WHAT YOU HAVE TO DO
Set down exactly, from the records below, the line with "totally negative —" through the line with "Multiplication* (2006), §1.1–1.4);", and nothing else.
*** DATA SHOWN Section Begins ***
import Mathlib.NumberTheory.NumberField.CMField
import HarnessLib

/-!
# A CM field is `L⁺(√θ)` with `θ` a totally negative algebraic integer of `L⁺`

Topic `NumberTheory/NumberFields`; namespace `Literature.NumberTheory.NumberFields`. Theorems only (no
definition, no named fact, no instance); Mathlib only.

Let `L` be a CM field (Mathlib `NumberField.IsCMField L`: a totally complex quadratic extension of its maximal
real subfield `L⁺ = maximalRealSubfield L`) with complex conjugation `σ = IsCMField.complexConj L`.

* `re_embedding_eq_zero_of_complexConj_eq_neg` — if `σ α = -α` then `φ(α)` is purely imaginary for every
  `φ : L →+* ℂ` (`φ ∘ σ = conj ∘ φ`, Mathlib `IsCMField.complexEmbedding_complexConj`);
* `sq_mem_maximalRealSubfield_of_complexConj_eq_neg`, `not_mem_maximalRealSubfield_of_complexConj_eq_neg` —
  `α² ∈ L⁺` and, if `α ≠ 0`, `α ∉ L⁺`; conversely `complexConj_eq_neg_of_sq_mem` — `β² ∈ L⁺`, `β ∉ L⁺` force
  `σ β = -β`;
* `embedding_sq_lt_zero_of_complexConj_eq_neg` — for `α ≠ 0` with `σ α = -α`, `v(α²) < 0` at every (real)
  place `v` of `L⁺` (`v(α²) = φ(α)²` for a `φ` above `v`, and `φ(α) ∈ iℝ ∖ {0}`);
* **`IsCMField.exists_ringOfIntegers_totallyNegative_sqrt`** — there are `θ ∈ 𝓞 L⁺` and `α ∈ L` with
  `α ≠ 0`, `σ α = -α`, `α² = θ`, `θ` not a square in `L⁺`, and `v(θ) < 0` at every real place `v` of `L⁺`
  (take `α₀ = x - σ x` for any `x ∉ L⁺` and clear the denominator of `α₀²` by a square); so `L = L⁺(α)`,
  `α² = θ` totally negative — the normal form "`K = F(√-Δ)`, `Δ ∈ F` totally positive" of a CM field
  (Shimura, *Abelian varieties with complex multiplication and modular functions* (1998), §18.2 (1); Milne,
  *Complex Multiplication* (2006), §1.1–1.4);
* `exists_eq_algebraMap_mul_of_complexConj_eq_neg`, `exists_mul_sq_eq_of_sq_eq` — two such square roots differ by
  a factor from `L⁺`, so two presentations `L = L⁺(√θ) = L⁺(√θ')` have `θ' = θ r²`, `r ∈ L⁺` (the square
  class of `θ` in `L⁺` is an invariant of `L/L⁺`).

These feed the quadratic Hecke character `ε_{L/L⁺}` of the CM extension
(`Literature/NumberTheory/Automorphic/QuadraticHeckeCharacterCM.lean`: the tree's `quadraticHeckeChar L⁺ θ`
needs `θ ∈ 𝓞 L⁺`, and its archimedean type `sgn` needs `θ` totally negative).

Provenance: tree-vocabulary form of the `pub-hodgecm` package theorem
`NumberField.IsCMField.exists_totallyNegative_generator` (`HodgeCM/Literature/QuadraticCharacterCM.lean`,
CITED-FACT seat gen 6), with the generator moved into `𝓞 L⁺` and the uniqueness-up-to-squares clause added.

## References

* G. Shimura, *Abelian Varieties with Complex Multiplication and Modular Functions*, Princeton Univ. Press
  (1998), §18.2. [folklore]
* J. S. Milne, *Complex Multiplication* (course notes, 2006), §1, Prop. 1.4. [folklore]
-/

noncomputable section

open NumberField NumberField.InfinitePlace
open scoped ComplexConjugate

namespace Literature.NumberTheory.NumberFields

variable (L : Type) [Field L] [NumberField L] [IsCMField L]

/-! ## Purely imaginary elements -/

/-- Some element of a CM field is moved by complex conjugation (`σ ≠ 1`). [folklore] -/
theorem IsCMField.exists_complexConj_ne : ∃ x : L, IsCMField.complexConj L x ≠ x := by
  by_contra! h
  exact IsCMField.complexConj_ne_one L (AlgEquiv.ext h)

variable {L}

/-- If `σ α = -α` then `φ(α)` is purely imaginary for every complex embedding `φ`. [folklore] -/
theorem re_embedding_eq_zero_of_complexConj_eq_neg (φ : L →+* ℂ) {α : L}
    (hα : IsCMField.complexConj L α = -α) : (φ α).re = 0 := by
  have h : conj (φ α) = -φ α := by
    rw [← IsCMField.complexEmbedding_complexConj, hα, map_neg]
  have h' := congrArg Complex.re h
  rw [Complex.conj_re, Complex.neg_re] at h'
  linarith

/-- If `σ α = -α` then `α² ∈ L⁺`. [folklore] -/
theorem sq_mem_maximalRealSubfield_of_complexConj_eq_neg {α : L} (hα : IsCMField.complexConj L α = -α) :
    α ^ 2 ∈ maximalRealSubfield L := by
  rw [← IsCMField.complexConj_eq_self_iff, map_pow, hα, neg_sq]

/-- If `σ α = -α` and `α ≠ 0` then `α ∉ L⁺`. [folklore] -/
theorem not_mem_maximalRealSubfield_of_complexConj_eq_neg {α : L} (hα : IsCMField.complexConj L α = -α)
    (hα0 : α ≠ 0) : α ∉ maximalRealSubfield L := by
  intro hmem
  have hfix : IsCMField.complexConj L α = α := (IsCMField.complexConj_eq_self_iff L α).2 hmem
  rw [hα, neg_eq_iff_add_eq_zero, ← two_mul, mul_eq_zero] at hfix
  exact hfix.elim two_ne_zero hα0

/-- If `σ α = -α` and `α ≠ 0` then `α` is not (the image of) an element of `L⁺`. [folklore] -/
theorem algebraMap_ne_of_complexConj_eq_neg {α : L} (hα : IsCMField.complexConj L α = -α) (hα0 : α ≠ 0)
    (r : maximalRealSubfield L) : algebraMap (maximalRealSubfield L) L r ≠ α := by
  intro h
  exact not_mem_maximalRealSubfield_of_complexConj_eq_neg hα hα0 (h ▸ r.2)

/-- Conversely: if `β² ∈ L⁺` and `β ∉ L⁺` then `σ β = -β` (`(σ β)² = β²` and `σ β ≠ β`). [folklore] -/
theorem complexConj_eq_neg_of_sq_mem {β : L} (hβ2 : β ^ 2 ∈ maximalRealSubfield L)
    (hβ : β ∉ maximalRealSubfield L) : IsCMField.complexConj L β = -β := by
  have hsq : (IsCMField.complexConj L β) ^ 2 = β ^ 2 := by
    rw [← map_pow]
    exact (IsCMField.complexConj_eq_self_iff L _).2 hβ2
  rcases sq_eq_sq_iff_eq_or_eq_neg.1 hsq with h | h
  · exact absurd ((IsCMField.complexConj_eq_self_iff L β).1 h) hβ
  · exact h

/-- **`α²` is totally negative**: for `α ≠ 0` with `σ α = -α` and every real place `v` of `L⁺`,
`v(α²) < 0` (`v(α²) = φ(α)²` for an embedding `φ` of `L` above `v`, and `φ(α) ∈ iℝ ∖ {0}`). [folklore] -/
theorem embedding_sq_lt_zero_of_complexConj_eq_neg {α : L} (hα : IsCMField.complexConj L α = -α)
    (hα0 : α ≠ 0) (v : InfinitePlace (maximalRealSubfield L)) (hv : v.IsReal) :
    embedding_of_isReal hv ⟨α ^ 2, sq_mem_maximalRealSubfield_of_complexConj_eq_neg hα⟩ < 0 := by
  obtain ⟨w, hw⟩ := comap_surjective (K := L) (k := maximalRealSubfield L) v
  have hemb : (v.embedding : maximalRealSubfield L →+* ℂ) =
      w.embedding.comp (algebraMap (maximalRealSubfield L) L) := by
    subst hw
    exact comap_embedding_of_isReal _ hv
  set z : ℂ := w.embedding α with hz
  have hre : z.re = 0 := re_embedding_eq_zero_of_complexConj_eq_neg w.embedding hα
  have hz0 : z ≠ 0 := by
    rw [hz]
    exact (map_ne_zero_iff _ w.embedding.injective).2 hα0
  have him : z.im ≠ 0 := fun h => hz0 (Complex.ext hre h)
  have hval : ((embedding_of_isReal hv ⟨α ^ 2, sq_mem_maximalRealSubfield_of_complexConj_eq_neg hα⟩ : ℝ) : ℂ)
      = z ^ 2 := by
    rw [embedding_of_isReal_apply, hemb, RingHom.comp_apply, hz, ← map_pow]
    rfl
  have hre2 : (z ^ 2).re = -(z.im ^ 2) := by
    rw [sq, Complex.mul_re, hre]; ring
  have h : embedding_of_isReal hv ⟨α ^ 2, sq_mem_maximalRealSubfield_of_complexConj_eq_neg hα⟩ = (z ^ 2).re := by
    rw [← hval, Complex.ofReal_re]
  rw [h, hre2, neg_lt_zero]
  positivity

/-- The same for an element `θ ∈ L⁺` given as `α² = θ` in `L`. [folklore] -/
theorem embedding_lt_zero_of_sq_eq {α : L} (hα : IsCMField.complexConj L α = -α) (hα0 : α ≠ 0)
    {θ : maximalRealSubfield L} (h : α ^ 2 = algebraMap (maximalRealSubfield L) L θ)
    (v : InfinitePlace (maximalRealSubfield L)) (hv : v.IsReal) : embedding_of_isReal hv θ < 0 := by
  have hθ : θ = ⟨α ^ 2, sq_mem_maximalRealSubfield_of_complexConj_eq_neg hα⟩ := Subtype.ext h.symm
  rw [hθ]
  exact embedding_sq_lt_zero_of_complexConj_eq_neg hα hα0 v hv

/-- `θ` with a purely imaginary non-zero square root in `L` is not a square in `L⁺`. [folklore] -/
theorem not_isSquare_of_sq_eq {α : L} (hα : IsCMField.complexConj L α = -α) (hα0 : α ≠ 0)
    {θ : maximalRealSubfield L} (h : α ^ 2 = algebraMap (maximalRealSubfield L) L θ) : ¬ IsSquare θ := by
  rintro ⟨b, hb⟩
  have hsq : α ^ 2 = (algebraMap (maximalRealSubfield L) L b) ^ 2 := by rw [h, hb, map_mul, sq]
  rcases sq_eq_sq_iff_eq_or_eq_neg.1 hsq with h1 | h1
  · exact algebraMap_ne_of_complexConj_eq_neg hα hα0 b h1.symm
  · exact algebraMap_ne_of_complexConj_eq_neg hα hα0 (-b) (by rw [map_neg, h1])

variable (L)

/-! ## The normal form `L = L⁺(√θ)`, `θ ∈ 𝓞 L⁺` totally negative -/

/-- **A CM field is `L⁺(√θ)` with `θ ∈ 𝓞 L⁺` totally negative.** There are an algebraic integer `θ` of
`L⁺` and `α ∈ L` with `α ≠ 0`, `σ α = -α` (so `α ∉ L⁺` and `L = L⁺(α)`), `α² = θ`, `θ` not a square in `L⁺`,
and `v(θ) < 0` at every real place `v` of `L⁺`. [folklore] -/
theorem IsCMField.exists_ringOfIntegers_totallyNegative_sqrt :
    ∃ (θ : 𝓞 (maximalRealSubfield L)) (α : L), α ≠ 0 ∧ IsCMField.complexConj L α = -α ∧
      α ^ 2 = algebraMap (maximalRealSubfield L) L θ ∧ ¬ IsSquare (θ : maximalRealSubfield L) ∧
      ∀ (v : InfinitePlace (maximalRealSubfield L)) (hv : v.IsReal),
        embedding_of_isReal hv (θ : maximalRealSubfield L) < 0 := by
  obtain ⟨x, hx⟩ := IsCMField.exists_complexConj_ne L
  -- `α₀ = x - σ x` is purely imaginary and non-zero
  set α₀ : L := x - IsCMField.complexConj L x with hα₀
  have hc₀ : IsCMField.complexConj L α₀ = -α₀ := by
    rw [hα₀, map_sub, IsCMField.complexConj_apply_apply, neg_sub]
  have hα₀0 : α₀ ≠ 0 := by
    intro h
    rw [hα₀, sub_eq_zero] at h
    exact hx h.symm
  -- `α₀² = p / q` with `p, q ∈ 𝓞 L⁺`; take `α = q α₀`, `θ = p q`
  set a : maximalRealSubfield L := ⟨α₀ ^ 2, sq_mem_maximalRealSubfield_of_complexConj_eq_neg hc₀⟩ with ha
  obtain ⟨p, q, hq, hpq⟩ := IsFractionRing.div_surjective (A := 𝓞 (maximalRealSubfield L)) a
  have hq0 : (algebraMap (𝓞 (maximalRealSubfield L)) (maximalRealSubfield L) q) ≠ 0 :=
    IsFractionRing.to_map_ne_zero_of_mem_nonZeroDivisors hq
  set α : L := algebraMap (maximalRealSubfield L) L (algebraMap (𝓞 (maximalRealSubfield L)) _ q) * α₀ with hαdef
  have hc : IsCMField.complexConj L α = -α := by
    rw [hαdef, map_mul, AlgEquiv.commutes, hc₀, mul_neg]
  have hα0 : α ≠ 0 := mul_ne_zero ((map_ne_zero _).2 hq0) hα₀0
  have hsq : α ^ 2 = algebraMap (maximalRealSubfield L) L ((p * q : 𝓞 (maximalRealSubfield L)) : maximalRealSubfield L) := by
    have h1 : (α₀ ^ 2 : L) = algebraMap (maximalRealSubfield L) L a := rfl
    have h2 : (a : maximalRealSubfield L) * (algebraMap (𝓞 (maximalRealSubfield L)) _ q) ^ 2 =
        ((p * q : 𝓞 (maximalRealSubfield L)) : maximalRealSubfield L) := by
      rw [← hpq, RingOfIntegers.coe_eq_algebraMap, map_mul]
      field_simp
    rw [hαdef, mul_pow, h1, ← map_pow, ← map_mul, mul_comm, h2]
  exact ⟨p * q, α, hα0, hc, hsq, not_isSquare_of_sq_eq hc hα0 hsq,
    fun v hv => embedding_lt_zero_of_sq_eq hc hα0 hsq v hv⟩

variable {L}

/-! ## Uniqueness up to squares -/

/-- Two purely imaginary elements, the first non-zero, differ by a factor from `L⁺`:
`β = r α`, `r = β / α ∈ L⁺`. [folklore] -/
theorem exists_eq_algebraMap_mul_of_complexConj_eq_neg {α β : L} (hα : IsCMField.complexConj L α = -α)
    (hα0 : α ≠ 0) (hβ : IsCMField.complexConj L β = -β) :
    ∃ r : maximalRealSubfield L, β = algebraMap (maximalRealSubfield L) L r * α := by
  have hmem : β / α ∈ maximalRealSubfield L := by
    rw [← IsCMField.complexConj_eq_self_iff, map_div₀, hα, hβ, neg_div_neg_eq]
  refine ⟨⟨β / α, hmem⟩, ?_⟩
  change β = β / α * α
  exact (div_mul_cancel₀ β hα0).symm

/-- **The square class of `θ` is an invariant of `L/L⁺`.** If `α² = θ` and `β² = θ'` with `α, β ∈ L` purely
imaginary (`σ α = -α`, `σ β = -β`) and `α ≠ 0`, then `θ' = θ r²` for some `r ∈ L⁺`. [folklore] -/
theorem exists_mul_sq_eq_of_sq_eq {α β : L} (hα : IsCMField.complexConj L α = -α) (hα0 : α ≠ 0)
    (hβ : IsCMField.complexConj L β = -β) {θ θ' : maximalRealSubfield L}
    (hθ : α ^ 2 = algebraMap (maximalRealSubfield L) L θ) (hθ' : β ^ 2 = algebraMap (maximalRealSubfield L) L θ') :
    ∃ r : maximalRealSubfield L, θ' = θ * r ^ 2 := by
  obtain ⟨r, hr⟩ := exists_eq_algebraMap_mul_of_complexConj_eq_neg hα hα0 hβ
  refine ⟨r, (algebraMap (maximalRealSubfield L) L).injective ?_⟩
  rw [← hθ', hr, mul_pow, hθ, ← map_pow, ← map_mul, mul_comm]

end Literature.NumberTheory.NumberFields

end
*** DATA SHOWN Section Ends ***
RESPONSE TO THIS EXERCISE
  `α² = θ` totally negative — the normal form "`K = F(√-Δ)`, `Δ ∈ F` totally positive" of a CM field
  (Shimura, *Abelian varieties with complex multiplication and modular functions* (1998), §18.2 (1); Milne,
  *Complex Multiplication* (2006), §1.1–1.4);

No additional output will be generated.